Given any random, 3-digit number, what is the probability that a number will be:
a) a multiple of 5
b) a multiple of 2
c) a square number
How?
Can the numbers include 0?
Every fifth number will be a multiple of 5 (005, 010... 105, 110...), and every other number will be a multiple of 2.
I don't know about the squares.
To calculate the probability of a random 3-digit number having a particular property, we need to determine the number of favorable outcomes (numbers that satisfy the property) and the total number of possible outcomes (all the 3-digit numbers).
a) Probability of being a multiple of 5:
A number will be a multiple of 5 if its units digit is either 0 or 5. Since there are 10 digits (0-9), the units digit can take on 10 possibilities. Therefore, the probability of a random 3-digit number being a multiple of 5 is 2/10 = 1/5.
b) Probability of being a multiple of 2:
A number will be a multiple of 2 if its units digit is an even number (0, 2, 4, 6, or 8). Again, since there are 10 digits, the units digit has 5 possibilities. Hence, the probability of a random 3-digit number being a multiple of 2 is 5/10 = 1/2.

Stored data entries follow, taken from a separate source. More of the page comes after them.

import Literature.MathematicalPhysics.QuantumFieldTheory.Balaban1983to89.B9Eq3130GtildeTwoBackgroundLetterTower
import Literature.MathematicalPhysics.QuantumFieldTheory.Balaban1983to89.B9Eq3153FrakGkPiMiddleWordTwoBackgroundGradientLetterTower

/-!
# `Balaban1983to89.B9Eq3153FrakGkPiTwoBackgroundGradientRowOfThirdWord` — T. Bałaban, *Propagators for lattice gauge theories in a background field*, Commun. Math. Phys. **99** (1985)
# 389–434 [Balaban1985BackgroundPropagators] (3.153) p. 426, (3.122) p. 420, Thm 3.4 p. 400, Thm 3.13 p. 426 (the GRADIENT row of `𝔊`), (3.3) p. 391, with [Balaban1985Variational] (110)–(111)
# p. 294, (115) p. 294, (117) p. 295: **THE FLAT-GRADIENT ROW OF THE `𝔊̃_k` STOREY `𝔊̃_k(U) − 𝔊_k(1)` (local letter and global sup row — the `M_{∇T}` datum of the OWNER's (117) socket),
# MODULO EXACTLY ONE DISPLAYED LETTER: the `∇_1` letter `H3` of the THIRD word `G̃_kD_UR_kD*_UG̃_k` between two backgrounds** — the first word's `∇_1` letter is gen 101's
# `B9Eq3130GtildeTwoBackgroundLetterTower.exists_letters_G1kPi_sub_flat` (conjunct 3), the middle word's is gen 101's `B9Eq3153FrakGkPiMiddleWordTwoBackgroundGradientLetterTower`; the third
# word's `∇_1` letter is the flat HESSIAN of `u(U) − u(1)` (`u = G′_kR_kG′_kD*_Uf`) and needs η-scale Hölder ∕ Hessian rows of `G′_k` BETWEEN TWO BACKGROUNDS (Thm 3.4 for (3.43)₂∕(3.44)),
# NOT in the tree — it is DISPLAYED here in its exact `∃`-first shape (the statement of this generation's `B9Eq3152ThirdWordPiTwoBackgroundLetterTower` with `∇_1` and the tip block);
# the pattern of gen 92's G-3 `B11Eq117FrakGkPiTransformationNorm` («MODULO H3», discharged later by gen 95's `B9Eq3152StoreyHClosedOnModel`)

statement-level skeleton of published theorems with citation tags; proofs where landed; nothing here is a claim about the Yang–Mills mass gap

CITATION HEADER (lean-in-tree rule).  Audit cell `pub-balaban`, sub-cell `t4`, BINDER row NE9; filed by NE9 crux-team LEAF PROVER 01 (`b2b-balaban-t4-ne9-formalise-leaf-01`, gen 102;
ROUTE (J′), π-side, the `𝔊̃` storey (gradient member); bears_on: R4/N22).  Composition BY NAME: gen 101's `exists_letters_G1kPi_sub_flat`, `exists_gradLetter_middleWordPi_sub_flat` (MODEL rows under
them — O-NE9-1, #5 UNRULED); the OWNER's `B11Eq103H1Complex.frakGLatticeK`, lit-balaban's `B11Eq111FrakG.frakGLin_apply`; ne9-leaf-01's `B9Eq349BlockMultipliers.{exists_block_clm_family,
sum_block_apply}`.  Source READ first-hand in the held text layer `paper:balaban1985-cmp99-background-propagators` (journal page = PDF page + 388) pp. 400, 420, 426.  NOTHING of print's proofs
is reproduced: [folklore] a three-term difference under the flat covariant gradient and a block sum.

WHAT IS PROVED (sorry-free; proof lane — 0 `def`; [folklore]).
* §1 **`exists_gradLetter_frakGkPi_sub_flat_of_thirdWord`** — GIVEN the displayed `∃`-first `∇_1` letter `H3` of the third word, `∃ α₁ j₁ > 0, K ≥ 0, κ > 0` BEFORE the block of
  `B9Eq3153FrakGkPiTwoBackgroundLetterTower` `+ (μ)`: `‖(∇_1((𝔊̃_k(U) − 𝔊_k(1))f))(b, μ)‖ ≤ (j₀ + α)·K·e^{−κ·d_m(Π(b₊),v)}·F`.
* §2 **`exists_supGradRow_frakGkPi_sub_flat_of_thirdWord`** — GIVEN `H3`: for EVERY fine-bond field `g` with `‖g(b′)‖ ≤ M`, `‖(∇_1((𝔊̃_k(U) − 𝔊_k(1))g))(p)‖ ≤ (j₀ + α)·K·M` — the
  `hDT` row of this generation's `B11Eq117FrakGkPiLetterDefectAtFlatOfGradRow`.
HONEST SCOPE.  CONDITIONAL on `H3` (NOT in the tree; LOCATED: two-background Hessian ∕ Hölder ladder of `G′_k`); composition BY NAME on the cell's MODEL rows (O-NE9-1, #5 UNRULED); constants
crude; `j₀`, `α` displayed separately; the windows, `c₀ = η^d`, unitarity, the tower data, `hαL`, the positivity and onto witnesses stay HYPOTHESES; nothing of [B9] (3.153) ∕ Thm 3.4 ∕ 3.13 or
[B11] (117) asserted as printed; «NE9 ⇐ the named binders»; NE9 NOT PRINTED ∕ NOT PROVED; spine PROVED 0∕9; rung (B)+1 on a finite T⁴ — NOT infinite volume, NOT mass gap, NOT BetaPertH, NOT
Clay.  HONEST DEPENDENCY: continuum YM on T⁴ ⇐ BetaPertH ∧ nine spine estimates (0/9 proved); BetaPertH ⇐ (D1) ∧ (D4) ∧ CAP+tail; G-an2-4 gates asym, D1 and NE2/3/4.  NEW file; nothing
modified.  Net new unproved facts: 0.
-/

noncomputable section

c) Probability of being a square number:
A square number is the result of multiplying an integer by itself (e.g., 9 is the square of 3). Since we are looking for 3-digit numbers, we need to find the integer values between 10 and 31 (since the square root of 999 is approximately 31.6). There are 6 such integers (10, 11, 12, 13, 14, 15). Thus, the probability of a random 3-digit number being a square number is 6/100 = 3/50.
To calculate the probabilities, we divide the number of favorable outcomes by the total number of possible outcomes. In this case, the total number of 3-digit numbers is 900 (from 100 to 999).